Meet KUBO, a customizable AI companion that could adapt to any role from personalized study buddy to customer support agent , bringing specific, model-based expertise into a user-friendly intelligent support. Through real-time video, KUBO enables users to interact naturally—showing, talking, and guiding—providing the feeling of in-person assistance from anywhere.

What it does

This is trained as a customer support agent.

User Interaction:

Conversational Real-Time Assistance Offers dynamic, interactive support with video-based consultations, creating a seamless and engaging experience for users across various scenarios, from learning to troubleshooting.

Object Recognition & Contextual Understanding Identifies objects or situations visually, interprets their context, and delivers accurate and personalized responses, eliminating the need for extensive input from users.
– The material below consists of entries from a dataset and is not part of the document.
import Summits.ResolutionOfSingularities.ResolutionOfSingularities.Theorems.PurelyInseparableDim4JointHereditarySurvival
import HarnessLib

/-!
# Purely inseparable four-folds: SURVIVAL of ONE READING of an atlas member under the blow-up of a disjoint centre (brick S3 (c) v4,
# tranche 1, brick A2-chart; cell `res-dim4-pi`)

[OURS · counted 0] (D-0157 DOOR 2; host item stmt-ResolutionOfSingularities-16155, helper). Nothing here proves resolution of
singularities in dimension ≥ 4 / characteristic `p`. v3-H part 63's `member_survival_zigzag_shape_regions` WITHOUT the single-chart
hypothesis `c ⊆ range φ` (an atlas member is covered by several readings, `res-dim4-typ-3/S3c-V4-ATLAS-MEMBERS-DESIGN.md` §1–2, A2), its
proof verbatim otherwise: `π : W → X′` the blow-up along `Ce`, `c` closed and disjoint from `V(Ce)`, a zigzag `X′ ←φ— Y —ψ→ 𝔸⁵` reading an
ideal `I` as `J` and `𝓘(c)` as `𝓘Λ(S)` and seeing `V(z, x_S)`, with a translated-hyperplane dictionary for a list `E` ⇒ the SURVIVOR zigzag
`W ←φ′— Y′ —ψ′→ 𝔸⁵` reads the controlled transform as `J` and `𝓘(π⁻¹c)` as `𝓘Λ(S)`, sees `V(z, x_S)`, carries every set `D ⊆ ψ(Y)` whose image
`φ(ψ⁻¹ D)` misses `V(Ce)` to `φ′(ψ′⁻¹ D) = π⁻¹ φ(ψ⁻¹ D)` (the owned parts and fibre pieces of the reading), and the dictionary propagates to
the strict transforms and the new exceptional component (which misses the survivor).

* **`reading_survival_zigzag_shape`**. AI-produced formalisation, weaker than expert review.
bears_on: LADDER-RESOLUTION:D157-DOOR2 (res-dim4-pi · S3 (c) v4 A2-chart).
-/

set_option linter.dupNamespace false -- D-0017: single-problem summit path `Summit.<S>.<S>.…` by design

noncomputable section

open MvPolynomial Finset CategoryTheory AlgebraicGeometry Opposite TopologicalSpace
open AlgebraicGeometry.Scheme.IdealSheafData (ofIdealTop vanishingIdeal)

namespace Summit.ResolutionOfSingularities.ResolutionOfSingularities.Theorems.PIDim4

open Literature.AlgebraicGeometry.Resolution
open Literature.AlgebraicGeometry.Resolution.AffinePointBlowup (P A γ coord Wtop ξ)

namespace Equimultiple

section ReadingSurvival

variable {K : Type} [Field K]
variable {X' W Y : Scheme.{0}} {π : W ⟶ X'} {Ce : X'.IdealSheafData} {S : Finset (Fin 4)}

/-- **SURVIVAL OF A READING OF AN ATLAS MEMBER.** See the module docstring. [cite: BierstoneGrigorievMilmanWlodarczyk2011, Def. 3.1.3 (2), (4)]
[cite: StacksProject, Tag 02OS] -/
theorem reading_survival_zigzag_shape [IsLocallyNoetherian X'] [IsLocallyNoetherian W] (hπ : IsBlowup π Ce)
    (c : Closeds X') (hdisj : Disjoint (c : Set X') (Ce.support : Set X')) (φ : Y ⟶ X') [IsOpenImmersion φ]
    (ψ : Y ⟶ P 4 K) [IsOpenImmersion ψ] (I : X'.IdealSheafData) (J : (P 4 K).IdealSheafData)
    (hI : I.comap φ = J.comap ψ) (μ : ℕ)
    (hZ : (vanishingIdeal c).comap φ = (AffineCoordBlowup.𝓘Λ 4 K (insert 0 (Fin.succ '' (S : Set (Fin 4))))).comap ψ)
    (hsee : (AffineCoordBlowup.CΛ 4 K (insert 0 (Fin.succ '' (S : Set (Fin 4)))) : Set (P 4 K)) ⊆ Set.range ψ)
    (E : List X'.IdealSheafData) (idx : X'.IdealSheafData → Fin 4) (cst : X'.IdealSheafData → K)
    (hshape : ∀ D ∈ E,
      ((D.support : Set X') ∩ φ '' (ψ ⁻¹'
        (AffineCoordBlowup.CΛ 4 K (insert 0 (Fin.succ '' (S : Set (Fin 4)))) : Set (P 4 K)))).Nonempty →
      D.comap φ = (ofIdealTop (Ideal.span {(γ 4 K).symm (X (idx D).succ + C (cst D))})).comap ψ ∧
        (idx D ∈ S → cst D = 0))
    (hinj : ∀ D₁ ∈ E, ∀ D₂ ∈ E,
      ((D₁.support : Set X') ∩ φ '' (ψ ⁻¹'
        (AffineCoordBlowup.CΛ 4 K (insert 0 (Fin.succ '' (S : Set (Fin 4)))) : Set (P 4 K)))).Nonempty →
      ((D₂.support : Set X') ∩ φ '' (ψ ⁻¹'
        (AffineCoordBlowup.CΛ 4 K (insert 0 (Fin.succ '' (S : Set (Fin 4)))) : Set (P 4 K)))).Nonempty →
      idx D₁ = idx D₂ → D₁ = D₂) :
    ∃ (Y' : Scheme.{0}) (φ' : Y' ⟶ W) (ψ' : Y' ⟶ P 4 K) (_ : IsOpenImmersion φ') (_ : IsOpenImmersion ψ'),
      (controlledTransform π Ce I μ).comap φ' = J.comap ψ' ∧
      (vanishingIdeal (c.preimage π.continuous)).comap φ' =
        (AffineCoordBlowup.𝓘Λ 4 K (insert 0 (Fin.succ '' (S : Set (Fin 4))))).comap ψ' ∧
      (AffineCoordBlowup.CΛ 4 K (insert 0 (Fin.succ '' (S : Set (Fin 4)))) : Set (P 4 K)) ⊆ Set.range ψ' ∧
      (∀ D : Set (P 4 K), D ⊆ Set.range ψ → Disjoint (φ '' (ψ ⁻¹' D)) (Ce.support : Set X') →
        D ⊆ Set.range ψ' ∧ φ' '' (ψ' ⁻¹' D) = π ⁻¹' (φ '' (ψ ⁻¹' D))) ∧
      ∃ (idx₂ : W.IdealSheafData → Fin 4) (cst₂ : W.IdealSheafData → K),
        (∀ D₂ ∈ E.map (strictTransformIdeal π Ce) ++ [Ce.comap π],
          ((D₂.support : Set W) ∩ φ' '' (ψ' ⁻¹'
            (AffineCoordBlowup.CΛ 4 K (insert 0 (Fin.succ '' (S : Set (Fin 4)))) : Set (P 4 K)))).Nonempty →
          D₂.comap φ' = (ofIdealTop (Ideal.span {(γ 4 K).symm (X (idx₂ D₂).succ + C (cst₂ D₂))})).comap ψ' ∧
            (idx₂ D₂ ∈ S → cst₂ D₂ = 0)) ∧
        (∀ D₁ ∈ E.map (strictTransformIdeal π Ce) ++ [Ce.comap π], ∀ D₂ ∈ E.map (strictTransformIdeal π Ce) ++ [Ce.comap π],
          ((D₁.support : Set W) ∩ φ' '' (ψ' ⁻¹'
            (AffineCoordBlowup.CΛ 4 K (insert 0 (Fin.succ '' (S : Set (Fin 4)))) : Set (P 4 K)))).Nonempty →
          ((D₂.support : Set W) ∩ φ' '' (ψ' ⁻¹'
            (AffineCoordBlowup.CΛ 4 K (insert 0 (Fin.succ '' (S : Set (Fin 4)))) : Set (P 4 K)))).Nonempty →
          idx₂ D₁ = idx₂ D₂ → D₁ = D₂) := by
  classical
  set O : X'.Opens := ⟨(Ce.support : Set X')ᶜ, Ce.support.isClosed.isOpen_compl⟩ with hO_def
  have hO : Disjoint (O : Set X') Ce.support := disjoint_compl_left
  haveI : IsIso (π ∣_ O) := hπ.isIso_morphismRestrict hO
  have hcO : ∀ x : X', x ∈ (c : Set X') → x ∈ O := fun x hx h => hdisj.le_bot ⟨hx, h⟩
  have hmem := mem_member_iff_mem_CΛ φ ψ c hZ
  -- the transported chart
  set φ' : (φ ⁻¹ᵁ O : Scheme.{0}) ⟶ W := (φ ∣_ O) ≫ inv (π ∣_ O) ≫ (π ⁻¹ᵁ O).ι with hφ'
  set ψ' : (φ ⁻¹ᵁ O : Scheme.{0}) ⟶ P 4 K := (φ ⁻¹ᵁ O).ι ≫ ψ with hψ'
  have hfac : φ' ≫ π = (φ ⁻¹ᵁ O).ι ≫ φ := comp_eq_of_zigzag_survival φ
  have hφ'π : ∀ y, π (φ' y) = φ ((φ ⁻¹ᵁ O).ι y) := fun y => by
    rw [← Scheme.Hom.comp_apply, hfac, Scheme.Hom.comp_apply]
  -- the survivor's centre set on the new chart lies over the old one
  have himg' : φ' '' (ψ' ⁻¹' (AffineCoordBlowup.CΛ 4 K (insert 0 (Fin.succ '' (S : Set (Fin 4)))) : Set (P 4 K))) ⊆
      π ⁻¹' (φ '' (ψ ⁻¹' (AffineCoordBlowup.CΛ 4 K (insert 0 (Fin.succ '' (S : Set (Fin 4)))) : Set (P 4 K)))) := by
    rintro _ ⟨y, hy, rfl⟩
    rw [Set.mem_preimage, hφ'π]
    exact ⟨_, hy, rfl⟩
  -- members of the new boundary meeting the survivor come from members meeting `c`
  have hmeet : ∀ D₂ ∈ E.map (strictTransformIdeal π Ce) ++ [Ce.comap π],
      ((D₂.support : Set W) ∩ φ' '' (ψ' ⁻¹'
        (AffineCoordBlowup.CΛ 4 K (insert 0 (Fin.succ '' (S : Set (Fin 4)))) : Set (P 4 K)))).Nonempty →
      ∃ D ∈ E, strictTransformIdeal π Ce D = D₂ ∧
        ((D.support : Set X') ∩ φ '' (ψ ⁻¹'
          (AffineCoordBlowup.CΛ 4 K (insert 0 (Fin.succ '' (S : Set (Fin 4)))) : Set (P 4 K)))).Nonempty := by
    intro D₂ hD₂ hne
    obtain ⟨w, hwD, hwc⟩ := hne
    have hπw := himg' hwc
    rw [Set.mem_preimage] at hπw
    rcases List.mem_append.mp hD₂ with hD₂ | hD₂
    · obtain ⟨D, hD, rfl⟩ := List.mem_map.mp hD₂
      refine ⟨D, hD, rfl, π w, ?_, hπw⟩
      have hle : D.comap π ≤ strictTransformIdeal π Ce D :=
        (comap_le_controlledTransform π Ce D 0).trans (controlledTransform_le_strictTransformIdeal π Ce D 0)
      have hw' := Scheme.IdealSheafData.support_antitone hle hwD
      rw [Scheme.IdealSheafData.support_comap] at hw'
      exact hw'
    · -- the exceptional divisor does not meet the survivor
      exfalso
      rw [List.mem_singleton] at hD₂
      subst hD₂
      rw [Scheme.IdealSheafData.support_comap] at hwD
      have hπwc : π w ∈ (c : Set X') := by
        obtain ⟨y, hy, hyw⟩ := hπw
        rw [← hyw]
        exact (hmem y).mpr hy
      exact hdisj.le_bot ⟨hπwc, hwD⟩
  -- the new shape data: read through a chosen old member
  let pick : W.IdealSheafData → X'.IdealSheafData := fun D₂ =>
    if h : ∃ D ∈ E, strictTransformIdeal π Ce D = D₂ ∧
        ((D.support : Set X') ∩ φ '' (ψ ⁻¹'
          (AffineCoordBlowup.CΛ 4 K (insert 0 (Fin.succ '' (S : Set (Fin 4)))) : Set (P 4 K)))).Nonempty
    then h.choose else ⊤
  have hpick : ∀ D₂ ∈ E.map (strictTransformIdeal π Ce) ++ [Ce.comap π],
      ((D₂.support : Set W) ∩ φ' '' (ψ' ⁻¹'
        (AffineCoordBlowup.CΛ 4 K (insert 0 (Fin.succ '' (S : Set (Fin 4)))) : Set (P 4 K)))).Nonempty →
      pick D₂ ∈ E ∧ strictTransformIdeal π Ce (pick D₂) = D₂ ∧
        (((pick D₂).support : Set X') ∩ φ '' (ψ ⁻¹'
          (AffineCoordBlowup.CΛ 4 K (insert 0 (Fin.succ '' (S : Set (Fin 4)))) : Set (P 4 K)))).Nonempty := by
    intro D₂ hD₂ hne
    have h := hmeet D₂ hD₂ hne
    have hp : pick D₂ = h.choose := dif_pos h
    rw [hp]
    exact h.choose_spec
  -- a seen set whose image misses the centre keeps its image (pulled back)
  have hvis : ∀ D : Set (P 4 K), D ⊆ Set.range ψ → Disjoint (φ '' (ψ ⁻¹' D)) (Ce.support : Set X') →
      D ⊆ Set.range ψ' ∧ φ' '' (ψ' ⁻¹' D) = π ⁻¹' (φ '' (ψ ⁻¹' D)) := by
    intro D hDsee hDdisj
    have hDO : ∀ y : Y, ψ y ∈ D → φ y ∈ O := fun y hy h => hDdisj.le_bot ⟨⟨y, hy, rfl⟩, h⟩
    have himgD : φ' '' (ψ' ⁻¹' D) = π ⁻¹' (φ '' (ψ ⁻¹' D)) := by
      ext w
      constructor
      · rintro ⟨y, hy, rfl⟩
        rw [Set.mem_preimage, hφ'π]
        exact ⟨_, hy, rfl⟩
      · rintro ⟨y, hy, hyw⟩
        have hyO : y ∈ φ ⁻¹ᵁ O := hDO y hy
        refine ⟨⟨y, hyO⟩, hy, ?_⟩
        refine eq_of_eq_of_not_mem_support hπ ?_ ?_
        · rw [hφ'π]; exact hyw
        · rw [hφ'π]; exact fun h => hO.le_bot ⟨hyO, h⟩
    refine ⟨fun x hx => ?_, himgD⟩
    obtain ⟨y, rfl⟩ := hDsee hx
    exact ⟨⟨y, hDO y hx⟩, rfl⟩
  refine ⟨(φ ⁻¹ᵁ O : Y.Opens), φ', ψ', inferInstance, inferInstance, ?_, ?_, ?_, hvis,
    fun D₂ => idx (pick D₂), fun D₂ => cst (pick D₂), fun D₂ hD₂ hne => ?_, fun D₁ hD₁ D₂ hD₂ hne₁ hne₂ hidx => ?_⟩
  · rw [hφ', Scheme.IdealSheafData.comap_comp, Scheme.IdealSheafData.comap_comp, comap_controlledTransform_ι_of_disjoint Ce I hO,
      ← Scheme.IdealSheafData.comap_comp _ (inv (π ∣_ O)), IsIso.inv_hom_id, Scheme.IdealSheafData.comap_id,
      ← Scheme.IdealSheafData.comap_comp, morphismRestrict_ι, Scheme.IdealSheafData.comap_comp, hI,
      ← Scheme.IdealSheafData.comap_comp]
  · rw [← hπ.comap_vanishingIdeal_of_disjoint c hdisj, ← Scheme.IdealSheafData.comap_comp, hfac,
      Scheme.IdealSheafData.comap_comp, hZ, ← Scheme.IdealSheafData.comap_comp]
  · intro v hv
    obtain ⟨y, hy⟩ := hsee hv
    have hyc : φ y ∈ (c : Set X') := (hmem y).mpr (by rw [hy]; exact hv)
    exact ⟨⟨y, hcO _ hyc⟩, by rw [hψ', Scheme.Hom.comp_apply]; exact hy⟩
  · -- the reading of a meeting member
    obtain ⟨hD, hst, hne'⟩ := hpick D₂ hD₂ hne
    obtain ⟨hread, hzero⟩ := hshape _ hD hne'
    refine ⟨?_, hzero⟩
    show D₂.comap φ' = (ofIdealTop (Ideal.span {(γ 4 K).symm (X (idx (pick D₂)).succ + C (cst (pick D₂)))})).comap ψ'
    conv_lhs => rw [← hst, hφ', comap_strictTransformIdeal_zigzag_survival hO φ, hread]
    rw [hψ', ← Scheme.IdealSheafData.comap_comp]
  · -- injectivity of the index on meeting members
    obtain ⟨hD₁', hst₁, hne₁'⟩ := hpick D₁ hD₁ hne₁
    obtain ⟨hD₂', hst₂, hne₂'⟩ := hpick D₂ hD₂ hne₂
    have h := hinj _ hD₁' _ hD₂' hne₁' hne₂' hidx
    rw [← hst₁, ← hst₂, h]

end ReadingSurvival

end Equimultiple

end Summit.ResolutionOfSingularities.ResolutionOfSingularities.Theorems.PIDim4

end
import Summits.QuantumFields.BalabanUV.T4Continuum.E3Cert.ZL2d4DeficitAllU.Data
/-! E3 certificate package `ZL2d4DeficitAllU` — module `S3` ((4,2,1) = one L = 2 block in d = 4, SU(2) ≅ S³ links in the quaternion model,
ALL-U per-link DEFICIT law γ(x) = 1013∕1024 − (241∕1024)·Σ_tΠ_t(1−u₀); emitter `bal_e3_lean_emit.py` output for `block-L2d4-su2-deficit-allU-dyadic.json`,
lane `run/shared/lean/ttrl/balaban-calc/e3/lean-draft/tree/zL2d4DeficitAllU/S3.lean`; TREE COPY by the substrate cell (E3 hand of record, typer
rulings (μ3)∕(μ3′)∕(μ6), journal l.19196 ∕ l.19672): import prefix substituted and one-line docstrings added BY SCRIPT, no literal touched).  Meaning of
the certificate: see `Data.lean` ∕ `Main.lean` of this package and the checker `E3Cert/E3PolyCertZ*.lean`.  HONEST: certified computation on ONE
small block — NOT Prop. (1.8), NOT an input of any NE row today, NOT infinite volume ∕ mass gap ∕ Clay. -/
set_option maxRecDepth 200000
set_option maxHeartbeats 0
namespace E3Z
/-- E3 certificate `zL2d4DeficitAllU` component: `zL2d4DeficitAllU_sl24` (lane output, transcribed verbatim; see the module docstring). -/
theorem zL2d4DeficitAllU_sl24 : GramCert.mainSlice zL2d4DeficitAllU 24 = true := by
  decide +kernel
/-- E3 certificate `zL2d4DeficitAllU` component: `zL2d4DeficitAllU_sl25` (lane output, transcribed verbatim; see the module docstring). -/
theorem zL2d4DeficitAllU_sl25 : GramCert.mainSlice zL2d4DeficitAllU 25 = true := by
  decide +kernel
/-- E3 certificate `zL2d4DeficitAllU` component: `zL2d4DeficitAllU_sl26` (lane output, transcribed verbatim; see the module docstring). -/
theorem zL2d4DeficitAllU_sl26 : GramCert.mainSlice zL2d4DeficitAllU 26 = true := by
  decide +kernel
/-- E3 certificate `zL2d4DeficitAllU` component: `zL2d4DeficitAllU_sl27` (lane output, transcribed verbatim; see the module docstring). -/
theorem zL2d4DeficitAllU_sl27 : GramCert.mainSlice zL2d4DeficitAllU 27 = true := by
  decide +kernel
/-- E3 certificate `zL2d4DeficitAllU` component: `zL2d4DeficitAllU_sl28` (lane output, transcribed verbatim; see the module docstring). -/
theorem zL2d4DeficitAllU_sl28 : GramCert.mainSlice zL2d4DeficitAllU 28 = true := by
  decide +kernel
/-- E3 certificate `zL2d4DeficitAllU` component: `zL2d4DeficitAllU_sl29` (lane output, transcribed verbatim; see the module docstring). -/
theorem zL2d4DeficitAllU_sl29 : GramCert.mainSlice zL2d4DeficitAllU 29 = true := by
  decide +kernel
/-- E3 certificate `zL2d4DeficitAllU` component: `zL2d4DeficitAllU_sl30` (lane output, transcribed verbatim; see the module docstring). -/
theorem zL2d4DeficitAllU_sl30 : GramCert.mainSlice zL2d4DeficitAllU 30 = true := by
  decide +kernel
/-- E3 certificate `zL2d4DeficitAllU` component: `zL2d4DeficitAllU_sl31` (lane output, transcribed verbatim; see the module docstring). -/
theorem zL2d4DeficitAllU_sl31 : GramCert.mainSlice zL2d4DeficitAllU 31 = true := by
  decide +kernel
end E3Z
/-!
# WildDialDoll — rescue law, doll annihilator, period-3 padding, residue law and the uniform doll family:
# `canonCoin3` — NO CONSTANT-DEGREE `𝔽₃`-EVENT COMPLETES THE CANONICAL AFFINE BASE (decomp-qadv lens 1, generation 5; TREE-READY)

Self-contained support file over tree modules only (no route decls): proposed landing target
`Summits/QuantumAdvantage/QuantumAdvantage/Theorems/WildDialDoll.lean` (`--supports stmt-QuantumAdvantage-27380`; it proves the
canonical-base instance of 27380 `NoPerfectConst3` FOR EVERY DEGREE `d` and all ring lengths `n ≥ 12d+6` — `canonCoin3`,
`canonCoinAt_of_le` — hence also of 27432 `NoPerfectTwo3`).
Contents = §2–§4e of the node file `HOME/decomp-qadv-lens-1/g5/WildDial.lean` verbatim (namespace renamed; the `d = 4` kernel
certificates of §4c omitted):

* §2 RESCUE LAW: `canonStrat`, `rel_canonStrat_iff`, `rel_canonStrat_of_coin`, `oracleBit`, `canon_oracle_perfect` (one arbitrary
  wild bit makes the canonical affine base perfect on the odd class), `canon_perfect_iff`; §2a `canonPoly`, `decide_canonPoly`,
  `CanonCoinAt n d` («no degree-`d` wild event completes the canonical base at length `n`»), `CanonCoin3`.
* §3 DOLL ANNIHILATOR `dollSum_eq_zero_of_mem_lowDeg` (any field: the `m`-th iterated difference along `m > deg P` disjoint flip
  sets kills `P`), §3a event form `dollSum_event` (𝔽₃, Smolensky squaring), `DollWitness`, `canonCoinAt_of_dollWitness`.
* §4a PERIOD-3 PADDING: `pad3`, `padVec`, `inKernel_pad3`, `kline_pad3 : kline (pad3 x) = padVec (kline x)`, `isOdd_pad3`,
  `oracleBit_pad3_zero`, `dollWitness_pad3` (witnesses transport `n ↦ n + 3`).
* §4 nine kernel certificates (`decide +kernel`), §4b `canonCoinAt_one : 8 ≤ n → CanonCoinAt n 1`,
  **`canonCoinAt_two : 12 ≤ n → CanonCoinAt n 2`**, **`canonCoinAt_three : 16 ≤ n → CanonCoinAt n 3`**, `canonQuadratic3`, `canonCubic3`.
* §4c the uniform family `famX N z = 1^N` with one zero at `z`, nested dolls `famT N d j = {4+3j, 12d+5−3j}`, tuning `famZ N ∈ {1,2,3}`,
  `FamilyWitness`, `canonCoin3_of_familyWitness`.
* §4e ITS PROOF in the tree's monodromy coordinates: `reflBit_append`, `sigmaSum_append`, the shell word `nest` (`length_nest`,
  `reflBit_nest`, `sigmaSum_nest`, `nest_getD_eq_false_iff`), `famWord`, the bridge `ofFn_dollPt_fam : List.ofFn (dollPt …) = famWord …`,
  `sigmaSum_famWord`, `famZ_spec`, `paritySum_ne_zero`, **`familyWitness`**, **`canonCoin3 : CanonCoin3`**,
  **`canonCoinAt_of_le : 12d+6 ≤ n → CanonCoinAt n d`**.
* §4d RESIDUE LAW: `rel_canonStrat_zero_iff_sig` (on the odd class, `Rel x (canonStrat 0 w x) ⟺ σ = 0 ∨ (σ = 1 ∧ w x = x₁) ∨ (σ = 2 ∧ w x = ¬x₁)`,
  `σ = sigmaSum (List.ofFn x)`), `canonCoinAt_iff_sig` (`CanonCoinAt n d ⟺` no degree-`d` level set separates `σ = 1` from `σ = 2` on the
  odd class up to the twist `x₁`).

Farm `lean check`: rc 0 · 0 sorry · 0 warnings (≈ 25 s); axioms {propext, Classical.choice, Quot.sound}.
-/

set_option linter.dupNamespace false

namespace Summit.QuantumAdvantage.QuantumAdvantage.Theorems.WildDialDoll

open Finset
open Summit.QuantumAdvantage.AdviceFreeQNC0
open Summit.QuantumAdvantage.AdviceFreeQNC0.Fib19
open Literature.Computability.QuantumComplexity
open Literature.Computability.QuantumComplexity.RingHLF
open Literature.Computability.MetaComplexity

/-! ### §2 The rescue law: ONE ARBITRARY BIT SUFFICES (the arbitrary-wild axis is degenerate) -/

section Canon

variable {n : ℕ}

/-- **The canonical one-wild strategy at pin `p`**: the canonical guess `t(x)_i = x_i ⊕ x_{i+1}` everywhere, the output at
`p + 1` NEGATED, and the output at `p` replaced by the wild bit `w x`.  All outputs except `p` are affine events
(`canonPoly_mem_lowDeg_one`). [NEW object of this node] -/
def canonStrat (p : Fin n) (w : (Fin n → Bool) → Bool) (x : Fin n → Bool) : Fin n → Bool :=
  fun i => if i = p then w x else if i = nxt p then !(tGuess x i) else tGuess x i

/-- The stake (deviation from the canonical guess) of the canonical one-wild strategy: `1` at `p+1`, the bit
`w x ⊕ t(x)_p` at `p`, `0` elsewhere. [bookkeeping] -/
theorem stake_canonStrat (hn : 3 ≤ n) (p : Fin n) (w : (Fin n → Bool) → Bool) (x : Fin n → Bool) :
    stake (canonStrat p w) x =
      fun i => xor (decide (i = nxt p)) (decide (i = p) && xor (w x) (tGuess x p)) := by
  have hpn : nxt p ≠ p := nxt_ne_self (by omega) p
  funext i
  unfold stake canonStrat
  by_cases hip : i = p
  · subst hip
    simp [hpn.symm]
  · by_cases hin : i = nxt p
    · subst hin
      simp [hpn]
    · simp [hip, hin]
User Management & Secure Interaction Supports user authentication and profiles, enabling tailored interactions while maintaining security and privacy.

Personalized Recommendations Analyzes user behavior and preferences to suggest relevant options, whether it’s learning resources, tasks, or decision-making aids.

Administrative and Management Features:

Customizable AI Allows administrators to configure the AI avatar’s personality as well as AI model configuration.

Knowledge Database Management Facilitates the creation and maintenance of a centralized knowledge base, covering manuals, documents, multimedia files, user guides, or other resources that the AI can draw upon for context-aware responses.

Dashboard & Performance Analytics Provides detailed insights into interactions, success rates, feedback, and usage patterns to continuously refine the experience and optimize outcomes for users.

How we built it

Frontend Development : Utilized React for dynamic and responsive user interface and Three.js to manipulate a realistic, interactive avatar that enhances the virtual in-store experience.

Backend Infrastructure: Built a robust backend server with Node.js and Express to handle requests, manage sessions, and serve data to the frontend. Integrated MongoDB for data and vector storage, allowing efficient retrieval of information.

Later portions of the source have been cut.